You’ll watch as the Fellowship is slowly whittled away as they die protecting Frodo. And, if you manage to deliver him safely to Mt. Doom, it’s completely out of your hands whether he succeeds or not.
A Game of Thrones: The Board Game
“When you play the game of thrones, you win or you die. There is no middle ground.” ― George R.R. Martin, A Game of Thrones
* GameCows Recommendation: Best TV Series Fantasy Game *
In A Game of Thrones: The Board Game, players will issue secret orders to troops before executing commands and movements. Players are free to create alliances and gang up on other players, and players are also free to immediately turn around and break those alliances. In that regard, this game is hugely story-driven, and the fun part is you are in complete control of how it plays out.

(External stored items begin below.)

import Summits.AtomisticToContinuum.Crystallization.Theorems.FrustratedLawDichotomyAperiodicGapRecordJunctionTail
import Summits.AtomisticToContinuum.Crystallization.Theorems.FrustratedLawDichotomyStrainedPatchRowPrice
import Summits.AtomisticToContinuum.Crystallization.Theorems.FrustratedLawDichotomyStrainedPatchHomEntryLeafHTUCentredRot
import HarnessLib

/-!
# FrustratedLawDichotomy · crux `AperiodicFrustratedLawGap` (stmt-AtomisticToContinuum-27623) — RECORD JUNCTION, ROW-PRICED FORM (R1⁗)
# (decomp-a2c, lens-5 generation 75 for prover hand 2; structural share, sequel of `…AperiodicGapRecordJunctionFold`)

Census FINAL rev 2 (ASK-73 / SLACK-36; critic rows 1230/1247) leaves the rim-folded descent R1‴ (`…RimFold.coreOff_of_envelope_tailCert_fold`, junction
`…RecordJunctionFold`) short at `τ = 1/100` under the honest exterior column: the UNIFORM step target `k (i+1) · σ₁` must beat the price of the dearest inner
row (`≈ 12 σ₁` near `R_X`) while the terminal LP tolerates a uniform `k n ≲ 0.82` (HZ00) — although its dual multipliers sit on the CORE rows, whose price is
`≈ 1.4 σ₁`.  lens-5 g75 (`…StrainedPatchRowPrice`) replaces the uniform targets by PER-ROW TABLES `P i : SlackTab` absorbed into the column: the stage-`i`
polytope is `InForcePolytope 0 σ₁ hessBlk0 force0 (addCol X (P i))`, the terminal certificate `SlackCert 𝓘 τ 0 σ₁ hessBlk0 force0 (addCol X (P n))` (census
LP with row slack `σ₁ + X(h) + P n (h)`; its value is bounded from the existing certificate's duals by RHS-convexity).  R1‴ and g71's uniform descent are the
two-valued / constant instances (`…RowPrice.coreOff_of_envelope_tailCert_fold_via_tab`, `…tubeFloor_of_descent_via_tab`).  This DEF-FREE module threads
R1⁗ to the crux exactly as `…RecordJunctionFold` threads R1‴, against the hcp E-consumer OF RECORD `homFloor_625_of_entryTrees6RBKP_HT4UQDCRX` (critic row 1238):
* §1 `strainedPatchRec_of_homFloor_625_of_envelope_tailCert_tab` / `…_of_gammaTable_tailCert_tab`;
* §2 the crux BY NAME `aperiodicFrustratedLawGap_of_entryTreesU_of_envelope_tailCert_tab` (+ periodic sibling 27624) and the γ-table form;
* §3 sanity at the cell width of record `τ = 1/100` with ONE per-row step (side conditions `1/50 < s₀`, `r ≤ 349/50`).

T-SIDE BINDER CENSUS after this file (every binder family-level, per-host or per-host-row; none cluster-quantified): FamilyCover 𝓘 (24/5) (1/100) (1/8) τ ·
HostSep 𝓘 s₀ · HostFarTab 𝓘 τ r Xh · TailCert 𝓘 τ Xe · column domination Xh + Xe ≤ X · HostTopTab (per-row box tops `P 0`) · HostStepTab-table (per-row steps
`P i ↦ P (i+1)` on the columns `addCol X (P i)`) · SlackCert at `κ = 0` on `addCol X (P n)` (+ the numeric side conditions 0 ≤ τ, 2τ < s₀, r + 2τ ≤ 7).
One-line compositions of tree theorems; 0 sorry; no definitions; standard axioms.  `--supports stmt-AtomisticToContinuum-27623`.
[folklore instantiation]
-/

noncomputable section

namespace Summit.AtomisticToContinuum.Crystallization.Theorems.FrustratedLawDichotomyAperiodicGapRecordJunctionTab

I’ve never hated my friends more than in A Game of Thrones: The Board Game (except maybe Monopoly). The game is designed for political intrigue and war, just like the novel and the show. It’s not called, “A Game of Friends” for a reason.
Alliances in the game only last for as long as they are mutually beneficial. At the end of the day, it’s designed for players to betray and murder each other, and it is a hell of a lot of fun, even on the receiving end. It’s a game that lets you create your own stories in an incredible setting.
So you too can experience what it’s like to watch friends and family abandon each other for political gain… but seriously though, it’s an incredible experience. Just make sure your “friends” don’t hold grudges.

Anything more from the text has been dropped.